Stored entries

import Summits.HubbardSuperconductivity.HubbardSuperconductivity.Theorems.AnisotropyChordTransferFibre3N1RowL2N17162

/-!
# Route `AnisotropyChord` / H0 rotor rung, LEVEL 2 row `N₁`: the cell `ν ∈ [0.017162, 0.017848]`, `a ∈ [0.05, 0.1]`

One cell of the ∀L ≥ 128 kernel certificate of the (KT-1″) trial-gap bound (piece A, stmt-HubbardSuperconductivity-23918), on the
column `colN17162` (brackets certified in `…N1RowL2N17162`): ★ `cellN17162A0050_n1 : n1CellCheckC colN17162 a₁ a₂ 2 (23/50) (30, 6) = true`
(the staged `RExpr` cell check of p2 g4–g5, one `decide`, ≈ 3 min), whence ★★ `trialGap_cellN17162A0050`: for every `L ≥ 128` and every
ground two-magnon profile with `ν = λ₂/θ² ∈ [8581/500000, 2231/125000]` and `a = Δf(x̂) ∈ [1/20, 1/10]`:  `(23/50)·U ≤ N₁`
(`…N1RowCellSound.trialGap_of_cellCheck`).  Compiled-evaluator forecast of the certified ratio on this cell: see the proposal note.
Generated by p2 g5's cells/mkfiles.py (HOME/hubbard-h0-rotor-p2/cells/).
Prover seat `hubbard-h0-rotor-p2` g5; helper for piece A = stmt-HubbardSuperconductivity-23918 of rung 19089
(`--supports`, helper class).  Nothing here proves superconductivity in the Hubbard model; one kernel-certified piece of ONE
conditional reduction (the GM₃ ∀L certificate, Level-2 row `N₁`); the rotor TARGET as originally worded stays FALSE (g15 verdict).
Mathlib + the tree only; no sorry.
-/

set_option linter.dupNamespace false
set_option autoImplicit false

open Literature.Analysis.ValidatedNumerics

namespace Summit.HubbardSuperconductivity.HubbardSuperconductivity.Theorems.AnisotropyChord.Transfer.Fibre3.L2.N1

/-- ★ the staged `RExpr` cell check passes with `cmin = 23/50` on `a ∈ [1/20, 1/10]` over the column `colN17162`. -/
theorem cellN17162A0050_n1 : n1CellCheckC colN17162 ((1 : ℚ) / 20) ((1 : ℚ) / 10) 2 ((23 : ℚ) / 50) (30, 6) = true := by
  decide +kernel

/-- ★★ on this cell, for EVERY `L ≥ 128` and every ground profile: `(23/50)·U ≤ N₁`. -/
theorem trialGap_cellN17162A0050 (L : ℕ) [NeZero L] (hL : 128 ≤ L) {Δ lam2 : ℝ} {f : Tor L → ℝ} (hΔ0 : 0 ≤ Δ) (hΔ1 : Δ < 1)
    (hf : IsGroundTwoMagnon L Δ lam2 f)
    (hν1 : (17162 : ℝ) / 1000000 ≤ lam2 / (2 * Real.pi / L) ^ 2) (hν2 : lam2 / (2 * Real.pi / L) ^ 2 ≤ (17848 : ℝ) / 1000000)
    (ha1 : ((1 : ℝ) / 20) ≤ Δ * f (K1 L)) (ha2 : Δ * f (K1 L) ≤ ((1 : ℝ) / 10)) :
    ((23 : ℝ) / 50) * Uunit L Δ f ≤ trialGapN1 L Δ f := by
  have h := trialGap_of_cellCheck L colN17162 ((1 : ℚ) / 20) ((1 : ℚ) / 10) ((23 : ℚ) / 50) (30, 6) cellN17162A0050_n1 colN17162_check hL hΔ0 hΔ1 hf
    (by simpa [colN17162] using hν1) (by simpa [colN17162] using hν2) (by push_cast; simpa using ha1) (by push_cast; simpa using ha2)
  simpa using h

end Summit.HubbardSuperconductivity.HubbardSuperconductivity.Theorems.AnisotropyChord.Transfer.Fibre3.L2.N1
import Mathlib
import HarnessLib

/-!
# Venture HSemireg — the three SIGNED PURE-WEIL unit-graph designs R_re, m_H, T32 of the g = 8 family-B census at n = 4 (row B20-3):
# all 79 visible moments vanish (filler-free exactness, q = 0), the Weil moment m̂(+,+,+,+) is 128 ∕ 64 ∕ 32 ≠ 0, supports 128 ∕ 64 ∕ 32
# — kernel `decide` certificates in ℤ[i]

HONEST FRAMING. Part of the Lean index of the computation cell `pub-hsemireg` (Sunday typer seat p9, § g = 8; family B row **B20-3** of
`target-g8/CENSUS.md` v1.274 `7744dc4867915f69`: «SIGNED pure-Weil unit-graph cycles: R_re (support 128), m_H (64), T32 (32); ladder
supports 2 / 4 / 16 at n = 1 / 2 / 3; bounds s(3) ∈ [8,16], s(4) ∈ [16,32] | A₀ (and E_i^{2n}, n ≤ 3) | cycles with ℤ-coefficients (class
witnesses, not objects) | EXACT PURE WEIL (q = 0) ×1 (R_re ×2 by t-22)»). FINITE GAUSSIAN-INTEGER ARITHMETIC ONLY: three explicit
functions `m : (ℤ∕4)⁴ → ℤ` (signed designs, by exponent vectors of the letters i^{x_k}), the 81 characters `x ↦ i^{ε·x}`
(`ε ∈ {0, ±1}⁴`), their moments and support counts. No abelian variety, graph Γ_D, cycle or class is constructed; the DICTIONARY — that a
signed unit-graph design Σ m(x)[Γ_{D(x)}] is a class-exact PURE-WEIL cycle with ℤ-coefficients iff ALL its visible moments vanish
(t-20 §2.1 LEMMA W, filler-free form: «Without fillers a graph-only design forces q = 0») and that m̂(1,…,1) ≠ 0 is W-aliveness — is
TEXT OF RECORD, not a binder and not proved here; the class values [R_re] = 8Ω + 8Ω̄, 4Ω + 4Ω̄, 2Ω + 2Ω̄ are t-20 ∣ t-22 by machine and
are NOT re-derived (only the raw moments 128, 64, 32 are computed here); nothing here says that HC ∕ HC_CM ∕ HC_AV holds; no object is
certified (row B20-3: «class witnesses, not objects»); no Literature fact is declared.

TEXT OF RECORD (quoted, not interpreted). Source: t-20, `target-g8/FAMILY-B-G8-t20.md` v1.25 `987a3ee140325c40`, §2.6: «Signed
pure-Weil designs (filler-free, q = 0): all 79 visible moments (ε ∈ {0,±1}⁴ ∖ {0, ±1⁴}) AND m̂(0) must vanish. R_re: m(x) = Re i^{−|x|}
on {|x| even} (64 − 64, support 128): EXACT, [R_re] = 8Ω + 8Ω̄ (= t-22's P, ×2). m_H: (−1)^{x₃+x₄} on H = {x₁+x₂ ≡ x₃+x₄ (4)}
(32 − 32, support 64; …): EXACT, 4Ω + 4Ω̄. T32 := m₂ ⊗ m₂ + (shift (+1,0) m₂) ⊗ (shift (−1,0) m₂), m₂(d,d) = (−1)^d the n = 2 scalar
design (16 − 16, support 32): EXACT, 2Ω + 2Ω̄, Hamming histogram {2: 160, 3: 128, 4: 208}. … hence 8 ≤ s(3) ≤ 16, 16 ≤ s(4) ≤ 32.
(Signed designs are class witnesses — cycles with ℤ-coefficients — not census objects.)» §1 FRAME: «for K = ℚ(i) write D_k = i^{x_k},
x ∈ (ℤ/4)ⁿ, and m̂(ε) := Σ_x m(x) i^{ε·x} for ε ∈ {0,±1}ⁿ.»

WHAT THIS FILE PROVES (kernel `decide`, n = 4; `Letter = Fin 4 → Fin 4` = exponent vectors, `Eps = Fin 4 → Fin 3` = patterns ε with
the code 0 ↦ ε_k = 0, 1 ↦ ε_k = +1, 2 ↦ ε_k = −1; `unitTab` = (1, i, −1, −i); `expo ε x = ε·x ∈ ℤ∕4`; `vchi ε x = i^{ε·x}`;
`vmoment m ε = m̂(ε)`; «visible» = ε ∉ {+1⁴, −1⁴}, written `ε ≠ plus → ε ≠ minus` (79 patterns, the zero pattern included: m̂(0) = Σ m = 0 is «q = 0»)).
`card_visible` (= 79); the designs `Rre`, `mH`, `T32` exactly as printed (T32 with the tensor/shift convention spelled out in its
docstring); for each: **all 79 visible moments vanish**, **m̂(+,+,+,+) = 128 ∕ 64 ∕ 32** (so ≠ 0, and m̂(−,−,−,−) is the same integer),
**support = 128 ∕ 64 ∕ 32**, values in {0, ±1} with 64−64 ∕ 32−32 ∕ 16−16 signs (`Rre_certificate`, `mH_certificate`,
`T32_certificate`, `*_signs`), and T32's graph–graph Hamming histogram {2: 160, 3: 128, 4: 208} over unordered support pairs
(`T32_hamming`). So s(4) ≤ 32 by an explicit witness in the kernel.

WHAT IS NOT HERE. LEMMA W ∕ the class values in ℚh⁴ ⊕ W_K (machine, t-20 ∣ t-22); LEMMA S and the lower bounds s(3) ≥ 8, s(4) ≥ 16;
the n ≤ 3 rungs of the signed ladder; anything about sheaves, fillers or semiregularity. The sister files `WalshParityN4.lean` ∕
`WalshParityGeneral.lean` treat the 2ⁿ FULL-sign moments (ε ∈ {±1}ⁿ) of class-completable designs; this file needs the 3ⁿ patterns with
zeros and keeps its own small vocabulary (namespace `SignedWeilDesign`) rather than importing theirs.
-/

namespace Summit.Ventures.HSemireg.SignedWeilDesign

open Finset

/-- Exponent vectors `x ∈ (ℤ∕4)⁴`: the letter of factor `k` is `i^{x_k}`. [definition of this file] -/
abbrev Letter := Fin 4 → Fin 4

/-- Moment patterns `ε ∈ {0, ±1}⁴`, coded `0 ↦ 0`, `1 ↦ +1`, `2 ↦ −1`. [definition of this file] -/
abbrev Eps := Fin 4 → Fin 3

/-- The table of fourth roots of unity `(i^0, i^1, i^2, i^3) = (1, i, −1, −i)` in `ℤ[i]`. [definition of this file] -/
def unitTab : Fin 4 → GaussianInt := ![1, ⟨0, 1⟩, -1, -⟨0, 1⟩]

/-- The coefficient `ε_k ∈ ℤ∕4` of a pattern code: `0 ↦ 0`, `+1 ↦ 1`, `−1 ↦ 3`. [definition of this file] -/
def coef : Fin 3 → Fin 4 := ![0, 1, 3]

/-- The exponent `ε·x = Σ_k ε_k x_k ∈ ℤ∕4`. [definition of this file] -/
def expo (ε : Eps) (x : Letter) : Fin 4 := ∑ k, coef (ε k) * x k

/-- The character value `i^{ε·x}`. [definition of this file] -/
def vchi (ε : Eps) (x : Letter) : GaussianInt := unitTab (expo ε x)

/-- The moment `m̂(ε) = Σ_x m(x)·i^{ε·x}` of an integer (signed) design (t-20 §1). [definition of this file] -/
def vmoment (m : Letter → ℤ) (ε : Eps) : GaussianInt := ∑ x, (m x : GaussianInt) * vchi ε x

/-- The all-plus pattern `(+1, +1, +1, +1)` (the Weil moment `m̂(1,…,1)`, coefficient of Ω). [definition of this file] -/
def plus : Eps := fun _ => 1

/-- The all-minus pattern `(−1, −1, −1, −1)` (coefficient of Ω̄). [definition of this file] -/
def minus : Eps := fun _ => 2

/-- A pattern is VISIBLE when it is neither all-plus nor all-minus (written `ε ≠ plus → ε ≠ minus → …` below): there are exactly
79 = 81 − 2 visible patterns — the moments that must vanish for a filler-free (q = 0) class-exact pure-Weil signed design, the zero
pattern (m̂(0) = Σ_x m(x), «q = 0») included («all 79 visible moments»). -/
theorem card_visible : (Finset.univ.filter (fun ε : Eps => ε ≠ plus ∧ ε ≠ minus)).card = 79 := by decide +kernel

/-- The support of a design. [definition of this file] -/
def supp (m : Letter → ℤ) : Finset Letter := Finset.univ.filter (fun x => m x ≠ 0)

/-- `|x| mod 4`. [definition of this file] -/
def wt4 (x : Letter) : Fin 4 := ∑ k, x k

/-- `(−1)^d` for `d ∈ ℤ∕4`. [definition of this file] -/
def sgn4 (d : Fin 4) : ℤ := if d = 0 ∨ d = 2 then 1 else -1

/-! ## §1 R_re (support 128) -/

/-- **R_re**: `m(x) = Re i^{−|x|}` on `{|x| even}`, i.e. `+1` if `|x| ≡ 0`, `−1` if `|x| ≡ 2 (mod 4)`, `0` if `|x|` is odd.
[definition of this file] -/
def Rre : Letter → ℤ := fun x => if wt4 x = 0 then 1 else if wt4 x = 2 then -1 else 0

/-- **CERTIFICATE FOR R_re:** all 79 visible moments vanish, `m̂(+,+,+,+) = m̂(−,−,−,−) = 128`, support 128. -/
theorem Rre_certificate :
    (∀ ε : Eps, ε ≠ plus → ε ≠ minus → vmoment Rre ε = 0) ∧ vmoment Rre plus = 128 ∧ vmoment Rre minus = 128 ∧ (supp Rre).card = 128 := by
  refine ⟨?_, by decide +kernel, by decide +kernel, by decide +kernel⟩
  decide +kernel

/-- R_re takes the value `+1` on 64 letters and `−1` on 64 letters («64 − 64»). -/
theorem Rre_signs : (Finset.univ.filter (fun x : Letter => Rre x = 1)).card = 64 ∧
    (Finset.univ.filter (fun x : Letter => Rre x = -1)).card = 64 := by
  constructor <;> decide +kernel

/-! ## §2 m_H (support 64) -/

/-- **m_H**: `(−1)^{x₃+x₄}` on the subgroup `H = {x₁ + x₂ ≡ x₃ + x₄ (mod 4)}`, `0` off `H` (factors numbered 1..4 in the text, 0..3
here). [definition of this file] -/
def mH : Letter → ℤ := fun x => if x 0 + x 1 = x 2 + x 3 then sgn4 (x 2 + x 3) else 0

/-- **CERTIFICATE FOR m_H:** all 79 visible moments vanish, `m̂(+,+,+,+) = m̂(−,−,−,−) = 64`, support 64. -/
theorem mH_certificate :
    (∀ ε : Eps, ε ≠ plus → ε ≠ minus → vmoment mH ε = 0) ∧ vmoment mH plus = 64 ∧ vmoment mH minus = 64 ∧ (supp mH).card = 64 := by
  refine ⟨?_, by decide +kernel, by decide +kernel, by decide +kernel⟩
  decide +kernel

/-- m_H takes the value `+1` on 32 letters and `−1` on 32 letters («32 − 32»). -/
theorem mH_signs : (Finset.univ.filter (fun x : Letter => mH x = 1)).card = 32 ∧
    (Finset.univ.filter (fun x : Letter => mH x = -1)).card = 32 := by
  constructor <;> decide +kernel

/-! ## §3 T32 (support 32) -/

/-- **T32** `:= m₂ ⊗ m₂ + (shift (+1,0) m₂) ⊗ (shift (−1,0) m₂)` with `m₂(d,d) = (−1)^d` the n = 2 scalar design: on factors (0,1) × (2,3),
`T32(x) = [x₀ = x₁][x₂ = x₃]·(−1)^{x₀ + x₂} + [x₀ = x₁ + 1][x₂ = x₃ − 1]·(−1)^{x₁ + x₃}` (the shift moves the FIRST coordinate of the
diagonal pair and keeps the sign of the unshifted one; the two summands have disjoint supports of 16 letters each). [definition of this file] -/
def T32 : Letter → ℤ := fun x =>
  (if x 0 = x 1 ∧ x 2 = x 3 then sgn4 (x 0) * sgn4 (x 2) else 0) +
  (if x 0 = x 1 + 1 ∧ x 2 + 1 = x 3 then sgn4 (x 1) * sgn4 (x 3) else 0)

/-- **CERTIFICATE FOR T32:** all 79 visible moments vanish, `m̂(+,+,+,+) = m̂(−,−,−,−) = 32`, support 32 — so the minimal filler-free
signed support at n = 4 satisfies `s(4) ≤ 32` by an explicit kernel witness. -/
theorem T32_certificate :
    (∀ ε : Eps, ε ≠ plus → ε ≠ minus → vmoment T32 ε = 0) ∧ vmoment T32 plus = 32 ∧ vmoment T32 minus = 32 ∧ (supp T32).card = 32 := by
  refine ⟨?_, by decide +kernel, by decide +kernel, by decide +kernel⟩
  decide +kernel

/-- T32 takes the value `+1` on 16 letters and `−1` on 16 letters («16 − 16»), and no other non-zero value. -/
theorem T32_signs : (Finset.univ.filter (fun x : Letter => T32 x = 1)).card = 16 ∧
    (Finset.univ.filter (fun x : Letter => T32 x = -1)).card = 16 ∧
    (∀ x : Letter, T32 x = 0 ∨ T32 x = 1 ∨ T32 x = -1) := by
  refine ⟨by decide +kernel, by decide +kernel, ?_⟩
  decide +kernel

/-- The Hamming distance of two exponent vectors (number of factors where the letters differ). [definition of this file] -/
def hamming (x y : Letter) : ℕ := (Finset.univ.filter (fun k => x k ≠ y k)).card

/-- **T32's GRAPH–GRAPH HAMMING HISTOGRAM** over the 496 unordered pairs of distinct support letters: 160 pairs at distance 2, 128 at
distance 3, 208 at distance 4, none at distance 1 («Hamming histogram {2: 160, 3: 128, 4: 208}»). Counted over ORDERED pairs (twice
each). -/
theorem T32_hamming :
    (((supp T32) ×ˢ (supp T32)).filter (fun p => hamming p.1 p.2 = 1)).card = 0 ∧
    (((supp T32) ×ˢ (supp T32)).filter (fun p => hamming p.1 p.2 = 2)).card = 2 * 160 ∧
    (((supp T32) ×ˢ (supp T32)).filter (fun p => hamming p.1 p.2 = 3)).card = 2 * 128 ∧
    (((supp T32) ×ˢ (supp T32)).filter (fun p => hamming p.1 p.2 = 4)).card = 2 * 208 := by
  refine ⟨by decide +kernel, by decide +kernel, by decide +kernel, by decide +kernel⟩

end Summit.Ventures.HSemireg.SignedWeilDesign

[EXERCISE REQUIREMENTS] Retype exactly the lines of the data above that fall between the line with "scalar design: on" and the line with "def T32 : Letter → ℤ := fun x =>", inclusive, and add nothing.

[REPLY]
/-- **T32** `:= m₂ ⊗ m₂ + (shift (+1,0) m₂) ⊗ (shift (−1,0) m₂)` with `m₂(d,d) = (−1)^d` the n = 2 scalar design: on factors (0,1) × (2,3),
`T32(x) = [x₀ = x₁][x₂ = x₃]·(−1)^{x₀ + x₂} + [x₀ = x₁ + 1][x₂ = x₃ − 1]·(−1)^{x₁ + x₃}` (the shift moves the FIRST coordinate of the
diagonal pair and keeps the sign of the unshifted one; the two summands have disjoint supports of 16 letters each). [definition of this file] -/
def T32 : Letter → ℤ := fun x =>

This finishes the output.